Dedicated to PoE cameras and endpoints that don't need trunk ports. 52W PoE budget is better suited for camera loads. All four cameras (3× RLC-510A + PoE doorbell) are connected here on IoT VLAN ports.

USW-Flex-2.5G-5

Originally PoE-powered from the 8-port switch, but this caused intermittent connectivity issues because the Flex needs 802.3bt PoE++ and the 8-port only provides 802.3at PoE+. Now powered via USB-C.

Used for high-bandwidth connections where 2.5GbE matters (connecting to the ZimaBoard 2's 2.5GbE ports, for example).

Wireless

Two UniFi NanoHD Access Points

Both APs are adopted into a single UniFi controller (running as an LXC container on Proxmox). They broadcast the same SSIDs and handle roaming automatically.

SSID-to-VLAN mapping:

SSID VLAN Purpose
GoozLab 20 (Trusted) Personal devices
GoozLab-IoT 30 (IoT) Smart home, cameras on WiFi
GoozLab-Guest 50 (Guest) Visitors — internet only

All SSIDs use WPA2. The AP trunk ports carry all three VLANs tagged.

Remote Access

WireGuard VPN on OPNsense with Cloudflare DDNS for the public endpoint.

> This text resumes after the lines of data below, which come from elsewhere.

import Summits.BirchSwinnertonDyer.BirchSwinnertonDyer.Theorems.PrintCFramBottomClassIndexLawFiveLeBorelOLinearConjugation
import HarnessLib

/-!
# Route `PrintCFram`, crux C2 `BottomClassIndexLawFiveLe` (stmt-BirchSwinnertonDyer-20372), line
# `eisenstein-resource-bdp-line` (S2 `stub_kolyvaginUpper_borelCM_pairSum_offKrizLi`, targets for
# the `𝓞`-linear McCallum character): **`τ`-eigenvectors at every `𝔭`-adic depth** —
# `τ(ψ^k t) = (−1)^k ν · ψ^k t` for a `ν`-eigenvector `t` of the lift of complex conjugation
# (cell `bsd-print-cfram`, seat `bsd-line-cfram-p1-w2` g5; helper `--supports` 20372; 0 facts, 0 defs)

HONEST FRAMING. Nothing about BSD is proved here, and nothing of S2 itself. DESIGN NOTE for the
`𝓞`-linear recast of McCallum's Prop. 3.1 / the Čebotarev kernel form at the Borel CM prime (the one
link of the machine not ported by this seat): work over `F = K·K'' ∋ √−p`; the classes form an
`𝓞 = ℤ[√−p]`-module `C = 𝓞·g ⊕ 𝓞T` (`μ_*` exists and is compatible with `[·,·]`, file 15; it swaps
the `±`-eigenspaces of `σ_*`, file 16); McCallum's character must be `𝓞`-LINEAR,
`φ : C/𝓞T ≅ 𝓞/𝔭^f → W[p^M]`, `ḡ ↦ e` with `ann(e) = 𝔭^f` and `τ e = ν e` for `σ_* g = ν g`; then
AUTOMATICALLY `φ(μ_* g) = μ e` is a `(−ν)`-eigenvector (file 13) and McCallum's evaluation formula
`[g', (τ⁻¹ρτ)ρ] = ν' τ φ(g') + φ(g') = 2φ(g')` holds for BOTH `g' = g` and `g' = μ_* g` from the single
choice `[g, ρ] = e` (file 8e/15 supply `ρ`). This file provides the targets: from one `ν`-eigenvector
`t` (the tree's `IsLiftOfAut.exists_eigenvector_pow`, order `p^M`, i.e. `𝔭`-depth `2M` or `2M−1`)
the iterates `ψ^k t` are eigenvectors of sign `(−1)^k ν` at every lower depth:
* `iterate_map_zsmul` (iterates of an additive map commute with `ℤ`-scalars),
* **`torsionMap_iterate_eq_of_eigen`**: `τ(ψ^k t) = ((−1)^k ν) · ψ^k t` whenever `τ t = ν t`, for any
  additive `ψ` on `W(F̄)[n]` agreeing with `μ` through `θ` (from `τψ + ψτ = 0`, file 16).
THEOREMS ONLY; no definition, no named fact, no `sorry`. BSD is not proved by any of this; no summit
statement is proved by this seat.
References: [McCallumLMS1991] §3 (E^±, Prop. 3.1); [GrossLMS1991] §5; [Rubin1999] Cor. 5.5.
-/

set_option autoImplicit false
-- `…BirchSwinnertonDyer.BirchSwinnertonDyer.Theorems…` is the problem's mandated namespace (D-0017).
set_option linter.dupNamespace false

noncomputable section

open scoped Classical

namespace Summit.BirchSwinnertonDyer.BirchSwinnertonDyer.Theorems.PrintCFram.BorelKolyvaginPairing

open WeierstrassCurve Field Literature.NumberTheory.EllipticCurves
  Literature.NumberTheory.EllipticCurves.KolyvaginPairing Literature.NumberTheory.GaloisRepresentations
  Literature.NumberTheory.EllipticCurves.Rank1Residual
  Summit.BirchSwinnertonDyer.BirchSwinnertonDyer.Theorems.PrintCFram.BorelHomothety

section Targets

variable (W : WeierstrassCurve ℚ) [W.IsElliptic] (p : ℕ) [hp : Fact p.Prime]
variable (F : Type) [Field F] [NumberField F]
variable {σ : F ≃ₐ[ℚ] F} {τ : AlgebraicClosure F ≃+* AlgebraicClosure F} {c₀ : absoluteGaloisGroup ℚ}

omit [W.IsElliptic] hp in
/-- Iterates of an additive endomorphism commute with integer scalars. [folklore] -/
theorem iterate_map_zsmul {A : Type*} [AddCommGroup A] (ψ : A →+ A) (k : ℕ) (c : ℤ) (a : A) :
    ψ^[k] (c • a) = c • ψ^[k] a := by
  induction k generalizing a with
  | zero => rfl
  | succ k ih => rw [Function.iterate_succ_apply, Function.iterate_succ_apply, map_zsmul, ih]

omit [W.IsElliptic] in
/-- **`τ(ψ^k t) = (−1)^k ν · ψ^k t`.** For the lift `τ` of `σ` through a complex conjugation `c₀`, `ψ`
an additive map on `W(F̄)[n]` agreeing with `μ = √−p` through `θ`, and a `ν`-eigenvector `t` of `τ`:
the iterates `ψ^k t` are eigenvectors of sign `(−1)^k ν` — targets of every `𝔭`-adic depth and
either sign for an `𝓞`-linear McCallum character. [cite: McCallumLMS1991, §3 (E^±)] [cite: Rubin1999, Cor. 5.5] -/
theorem torsionMap_iterate_eq_of_eigen (hτ : IsLiftOfAut σ τ)
    (hγ : ∀ x, τ x = absGaloisTransport (K := ℚ) (L := F) c₀ x)
    (hc₀ : IsComplexConjugation (Rat.castHom ℝ) c₀) {s : AlgebraicClosure ℚ}
    {μ : AddMonoid.End W.geomPoints} (hs : s ^ 2 = ((-(p : ℤ) : ℤ) : AlgebraicClosure ℚ))
    (hanti : ∀ g : absoluteGaloisGroup ℚ, g • s = -s → ∀ P, μ (g • P) = -(g • μ P))
    {n : ℤ} (ψ : geomTorsion (W.baseChange F) n →+ geomTorsion (W.baseChange F) n)
    (hψ : ∀ t, (((RatClosure.torsionEquiv (K := F) W n).symm (ψ t) : W.geomTorsion n) : W.geomPoints) =
      μ ((RatClosure.torsionEquiv (K := F) W n).symm t : W.geomTorsion n))
    {ν : ℤ} {t : geomTorsion (W.baseChange F) n} (ht : hτ.torsionMap W n t = ν • t) (k : ℕ) :
    hτ.torsionMap W n (ψ^[k] t) = ((-1) ^ k * ν) • ψ^[k] t := by
  induction k with
  | zero => simpa using ht
  | succ k ih =>
    have h := torsionMap_apply_add_apply_torsionMap W p F hτ hγ hc₀ hs hanti ψ hψ (ψ^[k] t)
    rw [ih, map_zsmul] at h
    rw [Function.iterate_succ_apply', eq_neg_of_add_eq_zero_left h, pow_succ, ← neg_zsmul]
    congr 1
    ring

end Targets

end Summit.BirchSwinnertonDyer.BirchSwinnertonDyer.Theorems.PrintCFram.BorelKolyvaginPairing

end
import Literature.Topology.FourManifolds.ScalingFamily
import HarnessLib

/-!
# The scaling family over an abstract wall frame

Topic `Literature/Topology/FourManifolds` (trunk T-4MAN). Fact seat
`provefact-Literature.Topology.FourManifolds.Knot.IsConnectedSum.isIsotopic` (Schubert's theorem),
geometric heart for rail knots. `ScalingFamily.lean` contracts the southern content of the
*spiked knot* of band-sum data `b` towards the centre `oS`; the embeddedness of that family only
uses, of the part of the spiked knot *off* the content set (the **walls**), a classification of
its points into four kinds (`ConeGeometry.wall_cases`). The later stages of the proof (hosts,
hybrids of two presentations, transported blobs) contract the *same* southern content of `b`
inside loops which differ from the spiked knot off the extended region. This file therefore
redoes the construction for an **abstract wall frame**: a piece function `F : ℝ → ℝ⁴` which is a
simple regular loop of period one based at `b.alo`, agrees with the spiked piece function of `b`
on the open extended region `{αLo > 1/4, αHi > 1/4}`, and whose points off the content set are
**wall points** (`BandData.IsWallPt`):

* (W1) / (W1') `ψ⁻¹` of the final lower / upper piece at a flat parameter `α ∈ [0, 3/8)`;
* (W2) a point of the far set of threshold `min (r/2) (min gapLo gapHi)` in the closed northern
  hemisphere;
* (W4) a point `x'` of the closed northern hemisphere whose chart value (if `x'` is not the north
  pole) has first blow-up coordinate `< 3/8`.

Contents: the **cone condition for wall points** (`cone_of_isWallPt`: every chord from `oS` to the
chart value of a content point, read back on the sphere, avoids every wall point — first blow-up
coordinate against (W1), (W1'), (W4) for local content, depth / hemispheres for far content, the
far-regime separation against (W2)); the wall points of the spiked knot itself
(`isWallPt_spikePiece_one`, from `wall_cases`); the structure `BandData.IsWallFrame h F`; the
family `b.wallScalePiece h F lam₀ u = F + regionTheta • (ψ⁻¹ Z - F)` (with the scaled chart point
`Z = b.scalePt h lam₀ u` of `ScalingFamily.lean`, so that the contracted content is *literally the
same* for every wall frame), its agreement with `b.scalePiece` on the open extended region and with
`F` off it, smoothness, regularity, injectivity and disjointness from the walls; the **shrunk wall
frame knot** `b.wallShrinkKnot H hW hB hAB` and the isotopy
`isIsotopic_toKnot_wallShrinkKnot : toKnot (periodise alo F) ≃ wallShrinkKnot`; and the instance
`F = spikePiece` (`isWallFrame_spikePiece`, `wallShrinkKnot_spikePiece : … = b.shrinkKnot …`).

Everything is proved; no named facts are introduced.

## References

* M. W. Hirsch, *Differential Topology*, GTM 33, Springer (1976), Ch. 8 §1, Thm. 1.3.
  [HirschDT1976]
-/

open scoped Manifold ContDiff Topology Real
open Function Set Metric Filter
import Literature.AlgebraicGeometry.RealAlgebraic.VeroneseCoordinates
import Literature.AlgebraicGeometry.Motives.KunnethSections
import HarnessLib

/-!
# Algebraic coordinates on the points of a product `X ×_k Y`

Let `k` be a field, `L ⊇ k` a field, and let `f₁, …, f_N ∈ Γ(X, V)`, `f'₁, …, f'_{N'} ∈ Γ(Y, V')`
be algebraic coordinate systems on the `L`-points of two `k`-schemes `X`, `Y`
(`Literature.AlgebraicGeometry.RealAlgebraic.IsAlgCoordSystem`, file
`RealAlgebraic/RealAlgebraicCoordinates`). This file proves that the `N + N'` functions
`pr_X^* f_j, pr_Y^* f'_j ∈ Γ(X ×_k Y, V ×_k V')` (`prodCoords`) form an algebraic coordinate
system on the `L`-points of `X ×_k Y` (`IsAlgCoordSystem.prod`), whose coordinate map is
`P ↦ (f(pr_X P), f'(pr_Y P))` (`coordMap_prodCoords`, in the convention `Fin.append` of
`Literature.NumberTheory.Transcendental.IsSemialgebraicMapOn`).

The charts are the products `W ×_k W'` of charts (affine: the tree's
`isAffineOpen_productFamily`), with denominator `b(y) b'(y')`; the generation property
`Γ(X ×_k Y, W ×_k W') = k[coordinates][1/(b b')]`-generated follows from the **Künneth formula in
degree `0`**, `Γ(X, W) ⊗_k Γ(Y, W') ↠ Γ(X ×_k Y, W ×_k W')` (Görtz–Wedhorn II, Cor. 22.110 for
`i = 0`; the tree's `kunnethSections_bijective_of_isAffineOpen`), applied to pure tensors
`a(f)/b(f)^m ⊗ a'(f')/b'(f')^{m'}`. This is the product step in the construction of the real
Abel–Jacobi package (`RealAbelJacobi.exists_realization`): it realises `(J × J)(ℝ)` inside
`ℝ^{N+N}` as `J(ℝ) × J(ℝ)` so that the group law `J × J → J` becomes a map of the ambient spaces.
No named fact is introduced.

## References

* U. Görtz, T. Wedhorn, *Algebraic Geometry II* (2023), Cor. 22.110 (p. 399). [GortzWedhorn2023]
* J. Bochnak, M. Coste, M.-F. Roy, *Real Algebraic Geometry* (1998), §2.1 (products of
  semialgebraic sets), Prop. 2.2.6. [BochnakCosteRoy1998]
* S. Akbulut, H. King, *Topology of Real Algebraic Sets* (1992), Ch. II §4, Prop. 2.4.1.
  [AkbulutKing1992]
-/

universe u

noncomputable section

open CategoryTheory AlgebraicGeometry TopologicalSpace Opposite MonoidalCategory
open CartesianMonoidalCategory (fst snd)
open MvPolynomial (C aeval eval₂ rename)
open _root_.Topology

namespace Literature.AlgebraicGeometry.RealAlgebraic

open Literature.AlgebraicGeometry.Motives Literature.AlgebraicGeometry.Motives.GeneratingSections
  Literature.AlgebraicGeometry.Morphisms Literature.NumberTheory.Transcendental
open scoped TensorProduct

variable {k : Type u} [Field k] {X Y : SchemeOver k} {N N' : ℕ}

/-! ### The product coordinates -/

section Defs

variable {V : X.left.Opens} {V' : Y.left.Opens}

/-- **Product coordinates**: the `N + N'` regular functions `pr_X^* f₁, …, pr_X^* f_N,
pr_Y^* f'₁, …, pr_Y^* f'_{N'}` on `V ×_k V' = pr_X⁻¹V ∩ pr_Y⁻¹V' ⊆ X ×_k Y` (appended).
[cite: BochnakCosteRoy1998, §2.1 (products)] -/
def prodCoords (f : Fin N → Γ(X.left, V)) (f' : Fin N' → Γ(Y.left, V')) :
    Fin (N + N') → Γ((X ⊗ Y).left, prodOpen X Y V V') :=
  Fin.append (fun j => (fst X Y).left.appLE V (prodOpen X Y V V') inf_le_left (f j))
    (fun j => (snd X Y).left.appLE V' (prodOpen X Y V V') inf_le_right (f' j))

variable (f : Fin N → Γ(X.left, V)) (f' : Fin N' → Γ(Y.left, V'))

/-- The first `N` product coordinates are the `pr_X^* f_j`. [folklore] -/
@[simp] theorem prodCoords_castAdd (j : Fin N) :
    prodCoords f f' (Fin.castAdd N' j) =
      (fst X Y).left.appLE V (prodOpen X Y V V') inf_le_left (f j) := by
  simp [prodCoords]

/-- The last `N'` product coordinates are the `pr_Y^* f'_j`. [folklore] -/
@[simp] theorem prodCoords_natAdd (j : Fin N') :
    prodCoords f f' (Fin.natAdd N j) =
      (snd X Y).left.appLE V' (prodOpen X Y V V') inf_le_right (f' j) := by
  simp [prodCoords]

end Defs

/-! ### Points of `X ×_k Y` and values of the product coordinates -/

section Points

variable {L : Type u} [Field L] [Algebra k L] {V : X.left.Opens} {V' : Y.left.Opens}
  (f : Fin N → Γ(X.left, V)) (f' : Fin N' → Γ(Y.left, V'))

/-- An `L`-point of `X ×_k Y` lies in `V ×_k V'` iff its projections lie in `V` and `V'`.
[folklore] -/
theorem pt_mem_prodOpen_iff (P : AlgPoints (X ⊗ Y) L) :
    P.pt ∈ prodOpen X Y V V' ↔
      (AlgPoints.map (fst X Y) P).pt ∈ V ∧ (AlgPoints.map (snd X Y) P).pt ∈ V' :=
  Iff.rfl

/-- **Values of pulled-back functions**: `(pr_X^* s)(P) = s(pr_X P)` for `s ∈ Γ(X, V)` and
`P ∈ (U)(L)`, `U ⊆ pr_X⁻¹V` (`AlgPoints.eval_map` and restriction). [folklore] -/
theorem eval_appLE_eq {Z : SchemeOver k} (φ : Z ⟶ X) {U : Z.left.Opens} (hle : U ≤ φ.left ⁻¹ᵁ V)
    (P : AlgPoints Z L) (hP : P.pt ∈ U) (s : Γ(X.left, V)) :
    P.eval U hP (φ.left.appLE V U hle s) = (AlgPoints.map φ P).eval V (hle hP) s := by
  rw [AlgPoints.eval_map]
  exact AlgPoints.eval_map_homOfLE hle _ hP

/-- **The coordinate map of the product coordinates is the pair of coordinate maps**:
`(pr_X^* f, pr_Y^* f')(P) = (f(pr_X P), f'(pr_Y P))` (appended), at every `L`-point whose
projections lie in `V` and `V'`. [folklore] -/
theorem coordMap_prodCoords (P : AlgPoints (X ⊗ Y) L) (h : (AlgPoints.map (fst X Y) P).pt ∈ V)
    (h' : (AlgPoints.map (snd X Y) P).pt ∈ V') :
    coordMap L (prodOpen X Y V V') (prodCoords f f') P =
      Fin.append (coordMap L V f (AlgPoints.map (fst X Y) P))
        (coordMap L V' f' (AlgPoints.map (snd X Y) P)) := by
  have hP : P.pt ∈ prodOpen X Y V V' := (pt_mem_prodOpen_iff P).mpr ⟨h, h'⟩
  funext m
  refine Fin.addCases (fun j => ?_) (fun j => ?_) m
  · rw [Fin.append_left, coordMap_apply_of_mem hP, coordMap_apply_of_mem h, prodCoords_castAdd]
    exact eval_appLE_eq (fst X Y) inf_le_left P hP (f j)
  · rw [Fin.append_right, coordMap_apply_of_mem hP, coordMap_apply_of_mem h', prodCoords_natAdd]
    exact eval_appLE_eq (snd X Y) inf_le_right P hP (f' j)

end Points

/-! ### The product of two algebraic coordinate systems -/

section Product

variable {V : X.left.Opens} {V' : Y.left.Opens} {f : Fin N → Γ(X.left, V)}
  {f' : Fin N' → Γ(Y.left, V')}

/-- **Pull-back of a substituted polynomial along `pr_X`**: for `W ⊆ V`, `W' ⊆ V'`,
`pr_X^*(a(f|_W)) = (a ∘ castAdd)(pr_X^*f, pr_Y^*f')|_{W ×_k W'}` in `Γ(X ×_k Y, W ×_k W')`.
[folklore] -/
theorem appLE_fst_pullbackPoly {W : X.left.Opens} {W' : Y.left.Opens} (hWV : W ≤ V)
    (hW'V' : W' ≤ V') (a : MvPolynomial (Fin N) k) :
    (fst X Y).left.appLE W (prodOpen X Y W W') inf_le_left (pullbackPoly hWV f a) =
      pullbackPoly (prodOpen_mono X Y hWV hW'V') (prodCoords f f')
        (rename (Fin.castAdd N') a) := by
  rw [appLE_pullbackPoly, pullbackPoly, MvPolynomial.eval₂_rename]
  congr 1
  funext j
  simp only [Function.comp_apply, prodCoords_castAdd]
  change _ = ((fst X Y).left.appLE V (prodOpen X Y V V') inf_le_left ≫
    (X ⊗ Y).left.presheaf.map (homOfLE (prodOpen_mono X Y hWV hW'V')).op) (f j)
  rw [Scheme.Hom.appLE_map]

/-- **Pull-back of a substituted polynomial along `pr_Y`**:
`pr_Y^*(a'(f'|_{W'})) = (a' ∘ natAdd)(pr_X^*f, pr_Y^*f')|_{W ×_k W'}`. [folklore] -/
theorem appLE_snd_pullbackPoly {W : X.left.Opens} {W' : Y.left.Opens} (hWV : W ≤ V)
    (hW'V' : W' ≤ V') (a' : MvPolynomial (Fin N') k) :
    (snd X Y).left.appLE W' (prodOpen X Y W W') inf_le_right (pullbackPoly hW'V' f' a') =
      pullbackPoly (prodOpen_mono X Y hWV hW'V') (prodCoords f f')
        (rename (Fin.natAdd N) a') := by
  rw [appLE_pullbackPoly, pullbackPoly, MvPolynomial.eval₂_rename]
  congr 1
  funext j
  simp only [Function.comp_apply, prodCoords_natAdd]
  change _ = ((snd X Y).left.appLE V' (prodOpen X Y V V') inf_le_right ≫
    (X ⊗ Y).left.presheaf.map (homOfLE (prodOpen_mono X Y hWV hW'V')).op) (f' j)
  rw [Scheme.Hom.appLE_map]

variable {L : Type u} [Field L] [Algebra k L]

/-- Evaluating `a ∘ castAdd` at appended coordinates evaluates `a` at the first block.
[folklore] -/
theorem aeval_append_rename_castAdd (y : Fin N → L) (y' : Fin N' → L)
    (a : MvPolynomial (Fin N) k) :
    aeval (Fin.append y y') (rename (Fin.castAdd N') a) = aeval y a := by
  rw [MvPolynomial.aeval_rename]
  have h : (Fin.append y y' ∘ Fin.castAdd N') = y := funext fun j => by simp
  rw [h]

/-- Evaluating `a' ∘ natAdd` at appended coordinates evaluates `a'` at the second block.
[folklore] -/
theorem aeval_append_rename_natAdd (y : Fin N → L) (y' : Fin N' → L)
    (a' : MvPolynomial (Fin N') k) :
    aeval (Fin.append y y') (rename (Fin.natAdd N) a') = aeval y' a' := by
  rw [MvPolynomial.aeval_rename]
  have h : (Fin.append y y' ∘ Fin.natAdd N) = y' := funext fun j => by simp
  rw [h]

/-- **The product of two algebraic coordinate systems is an algebraic coordinate system** on the
`L`-points of `X ×_k Y`: coordinates `(pr_X^* f, pr_Y^* f')` on `V ×_k V'`; charts the products
`W ×_k W'` of charts (affine opens), with denominator `b(y) · b'(y')`; generation by the Künneth
formula in degree `0`, `Γ(X, W) ⊗_k Γ(Y, W') ↠ Γ(X ×_k Y, W ×_k W')` (Görtz–Wedhorn II,
Cor. 22.110, `i = 0`). [cite: GortzWedhorn2023, Cor. 22.110 (p. 399), i = 0] -/
theorem IsAlgCoordSystem.prod (hc : IsAlgCoordSystem L V f) (hc' : IsAlgCoordSystem L V' f') :
    IsAlgCoordSystem L (prodOpen X Y V V') (prodCoords f f') := by
  classical
  refine ⟨fun P => (pt_mem_prodOpen_iff P).mpr ⟨hc.pt_mem _, hc'.pt_mem _⟩, fun P => ?_⟩
  obtain ⟨W, hWV, b, hWa, hPW, hWb, hbu, hgen⟩ := hc.exists_chart (AlgPoints.map (fst X Y) P)
  obtain ⟨W', hW'V', b', hW'a, hPW', hW'b', hb'u, hgen'⟩ :=
    hc'.exists_chart (AlgPoints.map (snd X Y) P)
  -- the chart `W ×_k W'`, denominator `b b'`
  have hO : prodOpen X Y W W' ≤ prodOpen X Y V V' := prodOpen_mono X Y hWV hW'V'
  set B : MvPolynomial (Fin (N + N')) k :=
    rename (Fin.castAdd N') b * rename (Fin.natAdd N) b' with hB
  clear_value B
  have hBX : pullbackPoly hO (prodCoords f f') (rename (Fin.castAdd N') b) =
      (fst X Y).left.appLE W (prodOpen X Y W W') inf_le_left (pullbackPoly hWV f b) :=
    (appLE_fst_pullbackPoly hWV hW'V' b).symm
  have hBY : pullbackPoly hO (prodCoords f f') (rename (Fin.natAdd N) b') =
      (snd X Y).left.appLE W' (prodOpen X Y W W') inf_le_right (pullbackPoly hW'V' f' b') :=
    (appLE_snd_pullbackPoly hWV hW'V' b').symm
  refine ⟨prodOpen X Y W W', hO, B, ?_, (pt_mem_prodOpen_iff P).mpr ⟨hPW, hPW'⟩, fun Q => ?_, ?_,
    fun s => ?_⟩
  · -- affine
    exact isAffineOpen_productFamily X Y (V := fun _ : Unit => W) (W := fun _ : Unit => W')
      (a := ()) (b := ()) hWa hW'a
  · -- membership
    rw [pt_mem_prodOpen_iff, hWb, hW'b',
      coordMap_prodCoords f f' Q (hc.pt_mem _) (hc'.pt_mem _), hB, map_mul,
      aeval_append_rename_castAdd, aeval_append_rename_natAdd, mul_ne_zero_iff]
  · -- unit
    rw [hB, pullbackPoly_mul, hBX, hBY]
    exact (hbu.map ((fst X Y).left.appLE W (prodOpen X Y W W') inf_le_left).hom).mul
      (hb'u.map ((snd X Y).left.appLE W' (prodOpen X Y W W') inf_le_right).hom)
  · -- generation, by Künneth in degree 0
    set Pp : MvPolynomial (Fin (N + N')) k → Γ((X ⊗ Y).left, prodOpen X Y W W') :=
      fun a => pullbackPoly hO (prodCoords f f') a with hPp
    set θ : Sections X.hom W ⊗[k] Sections Y.hom W' → Γ((X ⊗ Y).left, prodOpen X Y W W') :=
      fun t => kunnethSections X Y W W' t with hθ
    have hθ_tmul : ∀ (x : Sections X.hom W) (y : Sections Y.hom W'), θ (x ⊗ₜ y) =
        (fst X Y).left.appLE W (prodOpen X Y W W') inf_le_left x *
          (snd X Y).left.appLE W' (prodOpen X Y W W') inf_le_right y :=
      fun x y => kunnethSections_tmul X Y W W' x y
    have hθ_add : ∀ t₁ t₂, θ (t₁ + t₂) = θ t₁ + θ t₂ := fun t₁ t₂ => map_add _ t₁ t₂
    have hθ_zero : θ 0 = 0 := map_zero _
    -- the claim for every tensor
    have key : ∀ t, ∃ (a : MvPolynomial (Fin (N + N')) k) (M : ℕ), θ t * Pp B ^ M = Pp a := by
      intro t
      induction t using TensorProduct.induction_on with
      | zero =>
        exact ⟨0, 0, by simp only [hθ_zero, zero_mul, hPp, pullbackPoly, MvPolynomial.eval₂_zero]⟩
      | tmul x y =>
        obtain ⟨a, m, ha⟩ := hgen x
        obtain ⟨a', m', ha'⟩ := hgen' y
        refine ⟨rename (Fin.castAdd N') (a * b ^ m') * rename (Fin.natAdd N) (a' * b' ^ m),
          m + m', ?_⟩
        have e1 : pullbackPoly hWV f (a * b ^ m') =
            pullbackPoly hWV f a * pullbackPoly hWV f b ^ m' := by
          rw [pullbackPoly_mul, pullbackPoly_pow]
        have e2 : pullbackPoly hW'V' f' (a' * b' ^ m) =
            pullbackPoly hW'V' f' a' * pullbackPoly hW'V' f' b' ^ m := by
          rw [pullbackPoly_mul, pullbackPoly_pow]
        simp only [hPp]
        rw [hθ_tmul, hB, pullbackPoly_mul, hBX, hBY, pullbackPoly_mul,
          ← appLE_fst_pullbackPoly hWV hW'V' (a * b ^ m'),
          ← appLE_snd_pullbackPoly hWV hW'V' (a' * b' ^ m), e1, e2, ← ha, ← ha']
        simp only [map_mul, map_pow]
        ring
      | add t₁ t₂ h₁ h₂ =>
        obtain ⟨a₁, M₁, h₁⟩ := h₁
        obtain ⟨a₂, M₂, h₂⟩ := h₂
        refine ⟨a₁ * B ^ M₂ + a₂ * B ^ M₁, M₁ + M₂, ?_⟩
        simp only [hPp] at h₁ h₂ ⊢
        rw [hθ_add, add_mul, pullbackPoly_add, pullbackPoly_mul, pullbackPoly_mul,
          pullbackPoly_pow, pullbackPoly_pow, ← h₁, ← h₂, pow_add]
        ring
    -- conclude by surjectivity of the Künneth map
    obtain ⟨t, ht⟩ := (kunnethSections_bijective_of_isAffineOpen X Y hWa hW'a).2 s
    obtain ⟨a, M, hM⟩ := key t
    refine ⟨a, M, ?_⟩
    have hts : θ t = s := ht
    rw [← hts]
    exact hM

end Product

end Literature.AlgebraicGeometry.RealAlgebraic

end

No services are exposed to the internet — everything is accessed through the tunnel.

The VPN lands on VLAN 60 with firewall rules allowing access to the Management VLAN. This means remote access has the same visibility as being physically on the management network.

Reverse Proxy

Caddy runs as an OPNsense plugin, providing automatic HTTPS via Let's Encrypt with Cloudflare DNS-01 challenge. Ten services are accessible at *.goozlab.net — each with its own full domain (not wildcard subdomains, due to a known Caddyfile generation bug in the OPNsense plugin).